If you would like to opt-out of the Technologies we employ on our Services, you may do so by blocking, deleting, or disabling them as your browser or device permits.

3.3 THIRD-PARTY WEBSITES AND SOCIAL MEDIA PLATFORMS

The Services may contain links to other websites and other websites may reference or link to our Services. These other domains and websites are not controlled by us, and BugXHunter does not endorse or make any representations about third-party websites or social media platforms. We encourage our users to read the privacy policies of each and every website and application with which they interact. We do not endorse, screen or approve, and are not responsible for the privacy practices or content of such other websites or applications. Visiting these other websites or applications is at your own risk.

BugXHunter’s Services may include publicly accessible blogs, community forums, or private messaging features. The Services may also contain links and interactive features with various social media platforms (e.g., widgets). If you already use these platforms, their cookies may be set on your device when using our Site or other Services. You should be aware that personal information which you voluntarily include and transmit online in a publicly accessible blog, chat room, social media platform or otherwise online, or that you share in an open forum may be viewed and used by others without any restrictions.
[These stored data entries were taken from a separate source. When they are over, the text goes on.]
import Summits.QuantumFields.YangMills.Theorems.PoincareLipschitzCovariantBridge
import Literature.MathematicalPhysics.QuantumFieldTheory.Balaban1983to89.B9Eq342SupNormBootstrap
import Literature.MathematicalPhysics.QuantumFieldTheory.Balaban1983to89.B5Eq129FreeResolventZoneSumSites
import HarnessLib

/-!
# Route `UnitScaleTilt`, crux K1 «MinimiserStabilityRegPr» (stmt-QuantumFields-19200), EX face after S45 — **(L3′b)-VALUE FILE V1: THE KATO BOOTSTRAP
# (ENERGY → SUP) INSTANTIATED AT THE T³ MEMBER** (★★OWNER RULING №35-A (b), 2026-08-30 04:18Z, on the chair's LOCATE-L3B-SUPNORM; chair ★`ym-ust-19200-p1` g25's own pen)

Cell `ym3-torus` (HUMAN RULING D-0037; rung R3 = SU(2) YM₃ on T³ — NOT d = 4, NOT infinite volume, NOT a mass gap, NOT Clay).
THEOREMS ONLY (0 `def`, 0 `sorry`, default heartbeats); `--supports stmt-QuantumFields-19200 --as helper`; count-neutral.

WHY.  After the γ-row `hGF` falls (S45), the EX face of record keeps TEN print rows of [Balaban1985BackgroundPropagators] §3, ALL of them sup-norm ∕ pointwise bounds
of inverse operators (`norm_G`, `norm_H₁`, `norm_Hπ`, `h133`, `h88`, `h137kπ`, `h137kΔ`, `hCk`, `hPcol`, `h349`).  Their common engine is the ENERGY → SUP bridge, which is
ABSTRACT in the tree: lit ✓`B9Eq342SupNormBootstrap.norm_le_of_kato_bootstrap_energy` (pub-balaban NE9; Kato domination [DodziukMathai2006] twice — NO random walk, NO window,
NO small field) for `(L + P)u = f` with `L` ANY Kato-form covariant graph Laplacian and the non-Kato part `P` entering only through a pointwise letter.  THIS FILE
instantiates it at the member `(F, n ≤ K)`: `L := Δ^η_{U₀} = covLapSite F n K c₀ U₀` (= lit `covLaplaceSiteK η⁻¹ (adBg …) (adBgInv …)` by `rfl`, ✓`covLapSite_eq`; Kato form by lit
✓`B9Eq323KatoDomination.equiv_covLaplaceSiteK_eq_sum`; the `SU(2)` transporters `Ad(U₀(b))` are Frobenius ISOMETRIES, ✓`norm_adW`), the flat scalar letter (FS) DISCHARGED at
`d = 3` by lit ✓`B5Eq129FreeResolventZoneSumSites.hFS_tsite_diag` (`C₃ = √(3³∕(c₀ℓ³))`, `ℓ = L^{K−n}`, unit mass; level-free and volume-free), penalty `P` ABSTRACT.
WHAT IS PROVED (ns `Summit.QuantumFields.YangMills.Theorems.Prop7KatoBootstrapMember`).
* §1 `norm_adBg_eq`, `norm_adBgInv_eq` (the transporters are isometries of `W₂`), `adBgInv_adBg` (`R(U₀(b))⁻¹R(U₀(b)) = 1`);
  `eta_inv_le_periods` (`L^{K−n} ≤ 2L^{m+K}` = the `hvol` of the diagonal (FS) letter); `norm_eq_sqrt_sum_T3` (the weighted `L²` norm as `√Σ`).
* §2 ★★★ `norm_apply_le_of_kato_member` — FOR EVERY background `U₀` (no `RegPr`, no window), every `c₀ > 0`, every `u f q` with `Δ^η_{U₀}u = f − q` (i.e. `(Δ^η_{U₀} + P)u = f`,
  `q = Pu`, `P` arbitrary): from the letters (E) `‖u‖ ≤ C_E‖f‖`, (P) `‖q(y)‖ ≤ Pq ≤ p₂‖u‖`, (supp) `‖f(y)‖ ≤ F_b`, `‖f‖ ≤ √μ·F_b`:
  `‖u(x)‖ ≤ (2 + (2p₂ + √(3³∕(c₀ℓ³)))·C_E·√μ)·F_b` at EVERY site — print's «|(G′(U)λ)(x)| ≤ B₀|λ|» shape ((3.42), first entry) for ANY massive∕penalised covariant site operator at the member;
  ★★ `norm_apply_le_of_kato_member_block` — the same with `√μ := √(c₀·#S)` for `f` supported in a finite set `S` of sites (one block: `#S = ℓ³`, so `C₃√μ = √27` and `p₂√μ` is
  K-FREE exactly when `p₂ = O(1)∕√(c₀ℓ³)` — the block-averaging penalty's size at the chair's pin `cB = c₀ℓ³`).
USE (V2, next file): `G_a = (Δ_{U₀} + aQ″†Q″)⁻¹` of the LOD line (letters `T, G, hAG, hGA`): (E) := the landed (L2′-GAP), (P) := the spike row of `Q″` ⟹ `sup‖(G_af)(x)‖ ≤ B₀·sup‖f‖`, K-free;
V3: decay edition (lit ✓`B9Eq342GreenPrimeSupBoundDecay` pattern fed by (L3′a)).  The GRADIENT half of (L3′b) is the Track-A∕R3 joint key and is NOT touched here.
HONEST SCOPE.  A composition of lit engines at the member's letters; CONDITIONAL on the displayed letters (E)(P)(supp); nothing of the ten rows, `hT`, `hGF`, (3.42)∕Thm 3.1 for print's
operators, EX `stub_existenceMinimalOrbit` or the crux is proved here.

References: T. Bałaban, CMP **99** (1985) 389–434 [Balaban1985BackgroundPropagators] ((3.3)∕(3.8) pp.391–392, (3.11) p.392, (3.23)–(3.25) p.394, (3.39) p.397, Thm 3.1 (3.42) p.397);
J. Dodziuk, V. Mathai, Contemp. Math. **398** (2006) [DodziukMathai2006] (§1, Kato's inequality on weighted graphs); CMP **95** (1984) 17–40 [Balaban1984PropagatorsI] ((1.29)∕(1.31) p.23).
-/

set_option autoImplicit false

noncomputable section

open scoped InnerProductSpace ComplexConjugate BigOperators

namespace Summit.QuantumFields.YangMills.Theorems.Prop7KatoBootstrapMember

open Literature.MathematicalPhysics.QuantumFieldTheory.Balaban1983to89
open Literature.MathematicalPhysics.QuantumFieldTheory.Balaban1983to89.T3ContinuumYM3Torus
open B4Sect5Torus (TSite)
open B9SectCLatticeCarrier (Bond shift unshift)
open B9Eq311L2Pairing (WL2)
open B11Eq103H1Complex (SiteL2K covLaplaceSiteK)
open B9Eq323KatoDomination (equiv_covLaplaceSiteK_eq_sum)
open B9Eq342SupNormBootstrap (norm_le_of_kato_bootstrap_energy)
open B5Eq129FreeResolventZoneSumSites (hFS_tsite_diag)
open T3SectALandauChart (eta eta_pos)
open Summit.QuantumFields.YangMills.Theorems.Prop7SectET3Transport (periodsT3 bgOfCfg isUnitaryBg_bgOfCfg)
open Summit.QuantumFields.YangMills.Theorems.Prop7SectET3HilbertLetters (W₂ adW adBg adBgInv covLapSite covLapSite_eq)
open Summit.QuantumFields.YangMills.Theorems.PoincareLipschitzCovariantBridge (norm_adW adW_inv_adW)

variable (F : T3Family) (n K : ℕ) (c₀ : ℝ) [Fact (0 < c₀)]

/-! ## §1 The member's transporters are isometries; `η⁻¹ = ℓ`; the volume letter of the diagonal (FS) -/

/-- **(T) AT THE MEMBER**: `‖R(U₀(b))w‖ = ‖w‖` — `Ad` of an `SU(2)` bond variable is a Frobenius isometry of `W₂`. [cite: Balaban1985BackgroundPropagators, (3.3) p.391, (3.39) p.397] -/
theorem norm_adBg_eq (U₀ : GaugeField (F.P K) 0 (Matrix.specialUnitaryGroup (Fin 2) ℂ)) (b : Bond 3 (periodsT3 F K)) (w : W₂) :
    ‖adBg F K U₀ b w‖ = ‖w‖ :=
  norm_adW _ (isUnitaryBg_bgOfCfg F K U₀ b) w

/-- **(T) FOR THE INVERSE TRANSPORTER**: `‖R(U₀(b))⁻¹w‖ = ‖w‖`. [cite: Balaban1985BackgroundPropagators, (3.5) p.391, (3.8) p.392] -/
theorem norm_adBgInv_eq (U₀ : GaugeField (F.P K) 0 (Matrix.specialUnitaryGroup (Fin 2) ℂ)) (b : Bond 3 (periodsT3 F K)) (w : W₂) :
    ‖adBgInv F K U₀ b w‖ = ‖w‖ := by
  have hU := isUnitaryBg_bgOfCfg F K U₀ b
  have hU' : ((((bgOfCfg F K U₀ b)⁻¹)⁻¹ : (Matrix (Fin 2) (Fin 2) ℂ)ˣ) : Matrix (Fin 2) (Fin 2) ℂ) =
      star ((((bgOfCfg F K U₀ b)⁻¹ : (Matrix (Fin 2) (Fin 2) ℂ)ˣ)) : Matrix (Fin 2) (Fin 2) ℂ) := by
    rw [inv_inv, hU, star_star]
  exact norm_adW _ hU' w

/-- `R(U₀(b))⁻¹ (R(U₀(b)) w) = w` — the `hSR` of the Kato form of (3.23). [cite: Balaban1985BackgroundPropagators, (3.3) p.391, (3.8) p.392] -/
theorem adBgInv_adBg (U₀ : GaugeField (F.P K) 0 (Matrix.specialUnitaryGroup (Fin 2) ℂ)) (b : Bond 3 (periodsT3 F K)) (w : W₂) :
    adBgInv F K U₀ b (adBg F K U₀ b w) = w :=
  adW_inv_adW _ w

/-- The volume letter of the diagonal (FS) row: `ℓ = L^{K−n} ≤ 2L^{m+K}` = the period of the finest lattice in every direction. [cite: Balaban1985BackgroundPropagators, (3.1) p.390] -/
theorem eta_inv_le_periods (hnK : n ≤ K) (ν : Fin 3) : (eta F n K)⁻¹ ≤ ((periodsT3 F K ν : ℕ) : ℝ) := by
  rw [show (eta F n K)⁻¹ = (F.L : ℝ) ^ (K - n) by rw [eta, inv_pow, inv_inv]]
  have hP : periodsT3 F K ν = 2 * F.L ^ (F.m + K) := by
    show 2 * (F.P K).L ^ ((F.P K).m + (F.P K).K - 0) = 2 * F.L ^ (F.m + K)
    rfl
  rw [hP]
  have hL : (1 : ℝ) ≤ F.L := by have := F.hL.2; exact_mod_cast this.le
  have h1 : (F.L : ℝ) ^ (K - n) ≤ (F.L : ℝ) ^ (F.m + K) := pow_le_pow_right₀ hL (by omega)
  have h2 : (F.L : ℝ) ^ (F.m + K) ≤ 2 * (F.L : ℝ) ^ (F.m + K) := by
    have : 0 ≤ (F.L : ℝ) ^ (F.m + K) := by positivity
    linarith
  have h3 : ((2 * F.L ^ (F.m + K) : ℕ) : ℝ) = 2 * (F.L : ℝ) ^ (F.m + K) := by push_cast; ring
  rw [h3]
  exact h1.trans h2

/-- Bookkeeping: the weighted `L²` norm (3.11) of the member IS `√(Σ_y c₀‖v(y)‖²)`. [cite: Balaban1985BackgroundPropagators, (3.11) p.392] -/
theorem norm_eq_sqrt_sum_T3 (v : SiteL2K ℂ 3 (periodsT3 F K) c₀ W₂) :
    ‖v‖ = Real.sqrt (∑ y, c₀ * ‖WL2.equiv ℂ _ W₂ v y‖ ^ 2) := by
  rw [← WL2.norm_sq, Real.sqrt_sq (norm_nonneg _)]

/-! ## §2 The bootstrap at the member -/

/-- ★★★ **THE KATO BOOTSTRAP (ENERGY → SUP) AT THE T³ MEMBER, FOR EVERY BACKGROUND AND EVERY PENALTY.**  Let `U₀` be ANY configuration of the finest lattice of the member
`(F, n ≤ K)` and `u f q` gauge parameters in `L²(c₀)` with `Δ^η_{U₀}u = f − q` (so `(Δ^η_{U₀} + P)u = f` for any `P` with `Pu = q`).  If (E) `‖u‖ ≤ C_E‖f‖`, (P) `‖q(y)‖ ≤ Pq` with
`Pq ≤ p₂‖u‖`, and (supp) `‖f(y)‖ ≤ F_b`, `‖f‖ ≤ √μ·F_b`, then at EVERY site
`‖u(x)‖ ≤ (2 + (2p₂ + √(3³∕(c₀·(L^{K−n})³)))·C_E·√μ)·F_b`.
Lit ✓`norm_le_of_kato_bootstrap_energy` at `ι := TSite 3 (periodsT3 F K)`, `J := Fin 3 ⊕ Fin 3`, weights `ℓ²`, transporters `R(U₀)⁻¹`∕`R(U₀)` (isometries), unit mass, the flat letter
(FS) discharged by lit ✓`hFS_tsite_diag` at `d = 3`.  CONDITIONAL on (E)(P)(supp). [cite: Balaban1985BackgroundPropagators, Thm 3.1 (3.42) p.397, (3.23)–(3.25) p.394] -/
theorem norm_apply_le_of_kato_member (hnK : n ≤ K) (U₀ : GaugeField (F.P K) 0 (Matrix.specialUnitaryGroup (Fin 2) ℂ))
    {u f q : SiteL2K ℂ 3 (periodsT3 F K) c₀ W₂} (hu : covLapSite F n K c₀ U₀ u = f - q)
    {Fb Pq CE p₂ μ : ℝ} (hF : ∀ y, ‖WL2.equiv ℂ _ W₂ f y‖ ≤ Fb) (hPq : ∀ y, ‖WL2.equiv ℂ _ W₂ q y‖ ≤ Pq)
    (hp₂ : 0 ≤ p₂) (hCE : 0 ≤ CE) (hE : ‖u‖ ≤ CE * ‖f‖) (hPq₂ : Pq ≤ p₂ * ‖u‖) (hsupp : ‖f‖ ≤ Real.sqrt μ * Fb)
    (x : TSite 3 (periodsT3 F K)) :
    ‖WL2.equiv ℂ _ W₂ u x‖ ≤ (2 + (2 * p₂ + Real.sqrt (3 ^ 3 / (c₀ * ((F.L : ℝ) ^ (K - n)) ^ 3))) * CE * Real.sqrt μ) * Fb := by
  have hc₀ : 0 < c₀ := Fact.out
  -- the difference quotient `t = η⁻¹ = ℓ`
  set t : ℝ := (eta F n K)⁻¹ with ht_def
  have ht : 0 < t := inv_pos.mpr (eta_pos F n K)
  have htL : t = (F.L : ℝ) ^ (K - n) := by rw [ht_def, eta, inv_pow, inv_inv]
  -- `Δ^η_{U₀}` IS lit's `covLaplaceSiteK` with the REAL quotient `t`
  have hcast : (((eta F n K : ℝ) : ℂ))⁻¹ = (RCLike.ofReal t : ℂ) := by rw [ht_def]; exact (Complex.ofReal_inv _).symm
  have hsplit : covLaplaceSiteK (RCLike.ofReal t : ℂ) (adBg F K U₀) (adBgInv F K U₀) u = f - q := by
    have h0 : covLapSite F n K c₀ U₀ = covLaplaceSiteK (RCLike.ofReal t : ℂ) (adBg F K U₀) (adBgInv F K U₀) := by
      rw [covLapSite_eq, hcast]
    rw [← h0]; exact hu
  -- abstract data of the bootstrap
  let nbr : TSite 3 (periodsT3 F K) → Fin 3 ⊕ Fin 3 → TSite 3 (periodsT3 F K) :=
    fun y j => Sum.elim (fun μ => unshift μ y) (fun μ => shift μ y) j
  let T : TSite 3 (periodsT3 F K) → Fin 3 ⊕ Fin 3 → W₂ →ₗ[ℂ] W₂ :=
    fun y j => Sum.elim (fun μ => adBgInv F K U₀ (unshift μ y, μ)) (fun μ => adBg F K U₀ (y, μ)) j
  have hT : ∀ y j v, ‖T y j v‖ ≤ ‖v‖ := fun y j v => by
    rcases j with μ | μ
    · exact (norm_adBgInv_eq F K U₀ _ v).le
    · exact (norm_adBg_eq F K U₀ _ v).le
  have hu' : ∀ y, ∑ j, (RCLike.ofReal (t ^ 2) : ℂ) • (WL2.equiv ℂ _ W₂ u y - T y j (WL2.equiv ℂ _ W₂ u (nbr y j))) =
      WL2.equiv ℂ _ W₂ f y - WL2.equiv ℂ _ W₂ q y := by
    intro y
    have h := congr_arg (fun g => WL2.equiv ℂ _ W₂ g y) hsplit
    simp only [WL2.equiv_sub, Pi.sub_apply] at h
    rw [equiv_covLaplaceSiteK_eq_sum t _ _ (adBgInv_adBg F K U₀) u y] at h
    rw [← h, Fintype.sum_sum_type, ← Finset.sum_add_distrib]
    refine Finset.sum_congr rfl fun μ _ => ?_
    rw [← smul_add]; rfl
  -- the flat scalar letter (FS) at `d = 3`, unit mass, DISCHARGED (lit, level-free): `C₃ = √(3³∕(c₀t³))`
  have hvol : ∀ ν, t ≤ ((periodsT3 F K ν : ℕ) : ℝ) := fun ν => eta_inv_le_periods F n K hnK ν
  have hFS := hFS_tsite_diag (periodsT3 F K) (d := 3) (by norm_num) ht hc₀ (c₁ := c₀ * t ^ 3) rfl hvol
  have hC₃ : 0 ≤ Real.sqrt (3 ^ 3 / (c₀ * t ^ 3)) := Real.sqrt_nonneg _
  -- the letters in the bootstrap's currency
  have hEn : Real.sqrt (∑ y, c₀ * ‖WL2.equiv ℂ _ W₂ u y‖ ^ 2) ≤ CE * Real.sqrt (∑ y, c₀ * ‖WL2.equiv ℂ _ W₂ f y‖ ^ 2) := by
    rw [← norm_eq_sqrt_sum_T3, ← norm_eq_sqrt_sum_T3]; exact hE
  have hPq₂' : Pq ≤ p₂ * Real.sqrt (∑ y, c₀ * ‖WL2.equiv ℂ _ W₂ u y‖ ^ 2) := by rw [← norm_eq_sqrt_sum_T3]; exact hPq₂
  have hsupp' : Real.sqrt (∑ y, c₀ * ‖WL2.equiv ℂ _ W₂ f y‖ ^ 2) ≤ Real.sqrt μ * Fb := by rw [← norm_eq_sqrt_sum_T3]; exact hsupp
  have h := norm_le_of_kato_bootstrap_energy (𝕜 := ℂ) nbr (fun _ _ => t ^ 2) (fun _ _ => sq_nonneg _) T hT (fun _ => c₀) one_pos hC₃
    hFS hu' hF hPq hp₂ hCE hEn hPq₂' hsupp' x
  rw [htL] at h
  calc ‖WL2.equiv ℂ _ W₂ u x‖ ≤ (2 / 1 + (2 * p₂ / 1 + 1 ^ 2 * Real.sqrt (3 ^ 3 / (c₀ * ((F.L : ℝ) ^ (K - n)) ^ 3))) * CE * Real.sqrt μ) * Fb := h
    _ = (2 + (2 * p₂ + Real.sqrt (3 ^ 3 / (c₀ * ((F.L : ℝ) ^ (K - n)) ^ 3))) * CE * Real.sqrt μ) * Fb := by ring

/-- ★★ **THE BOOTSTRAP FOR BLOCK-SUPPORTED DATA**: if moreover `f` vanishes off a finite set `S` of sites, then `‖f‖ ≤ √(c₀·#S)·F_b`, so
`‖u(x)‖ ≤ (2 + (2p₂ + √(3³∕(c₀ℓ³)))·C_E·√(c₀·#S))·F_b`; for ONE BLOCK (`#S = ℓ³`, `ℓ = L^{K−n}`) the scalar part is `√(c₀ℓ³)·√(27∕(c₀ℓ³)) = √27` — K-FREE — and the penalty part
`p₂·√(c₀ℓ³)` is K-free exactly for `p₂ = O(1)∕√(c₀ℓ³)`. [cite: Balaban1985BackgroundPropagators, Thm 3.1 (3.42) p.397 («supp λ ⊂ Δ(y′)»), (3.11) p.392] -/
theorem norm_apply_le_of_kato_member_block (hnK : n ≤ K) (U₀ : GaugeField (F.P K) 0 (Matrix.specialUnitaryGroup (Fin 2) ℂ))
    {u f q : SiteL2K ℂ 3 (periodsT3 F K) c₀ W₂} (hu : covLapSite F n K c₀ U₀ u = f - q)
    (S : Finset (TSite 3 (periodsT3 F K))) (hfS : ∀ y, y ∉ S → WL2.equiv ℂ _ W₂ f y = 0)
    {Fb Pq CE p₂ : ℝ} (hF : ∀ y, ‖WL2.equiv ℂ _ W₂ f y‖ ≤ Fb) (hPq : ∀ y, ‖WL2.equiv ℂ _ W₂ q y‖ ≤ Pq)
    (hp₂ : 0 ≤ p₂) (hCE : 0 ≤ CE) (hE : ‖u‖ ≤ CE * ‖f‖) (hPq₂ : Pq ≤ p₂ * ‖u‖)
    (x : TSite 3 (periodsT3 F K)) :
    ‖WL2.equiv ℂ _ W₂ u x‖ ≤ (2 + (2 * p₂ + Real.sqrt (3 ^ 3 / (c₀ * ((F.L : ℝ) ^ (K - n)) ^ 3))) * CE * Real.sqrt (c₀ * S.card)) * Fb := by
  have hc₀ : 0 < c₀ := Fact.out
  have hFb : 0 ≤ Fb := (norm_nonneg _).trans (hF x)
  -- `‖f‖² = Σ_{y ∈ S} c₀‖f y‖² ≤ c₀·#S·Fb²`
  have hsupp : ‖f‖ ≤ Real.sqrt (c₀ * S.card) * Fb := by
    have hsq : ‖f‖ ^ 2 ≤ (Real.sqrt (c₀ * S.card) * Fb) ^ 2 := by
      rw [WL2.norm_sq, mul_pow, Real.sq_sqrt (by positivity)]
      have hsplit : ∑ y, c₀ * ‖WL2.equiv ℂ _ W₂ f y‖ ^ 2 = ∑ y ∈ S, c₀ * ‖WL2.equiv ℂ _ W₂ f y‖ ^ 2 := by
        rw [← Finset.sum_subset (Finset.subset_univ S)]
        intro y _ hy
        rw [hfS y hy, norm_zero]; ring
      rw [hsplit]
      calc ∑ y ∈ S, c₀ * ‖WL2.equiv ℂ _ W₂ f y‖ ^ 2 ≤ ∑ y ∈ S, c₀ * Fb ^ 2 := by
            refine Finset.sum_le_sum fun y _ => ?_
            exact mul_le_mul_of_nonneg_left (pow_le_pow_left₀ (norm_nonneg _) (hF y) 2) hc₀.le
        _ = c₀ * S.card * Fb ^ 2 := by rw [Finset.sum_const, nsmul_eq_mul]; ring
    have h0 : 0 ≤ Real.sqrt (c₀ * S.card) * Fb := by positivity
    exact (pow_le_pow_iff_left₀ (norm_nonneg _) h0 two_ne_zero).mp hsq
  exact norm_apply_le_of_kato_member F n K c₀ hnK U₀ hu hF hPq hp₂ hCE hE hPq₂ hsupp x

end Summit.QuantumFields.YangMills.Theorems.Prop7KatoBootstrapMember

end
We are unable to control such uses of your information when interacting with a social media platform, and by using such services you assume the risk that the personal information provided by you may be viewed and used by third parties for any number of purposes.

3.4 THIRD-PARTY PAYMENT PROCESSING

If you use the Services to make, receive or facilitate payments in connection with the Services, we and Third-Party applications may collect certain financial information from you to process transactions, including your name, email address, address, financial account information and other billing information.

4. ONWARD TRANSFER—BUGXHUNTER MAY DISCLOSE YOUR INFORMATION
4.1 INFORMATION WE SHARE

We may share your information as described in this Privacy Policy (e.g., with our third-party service providers; to comply with legal obligations; to protect and defend our rights and property) or with your permission.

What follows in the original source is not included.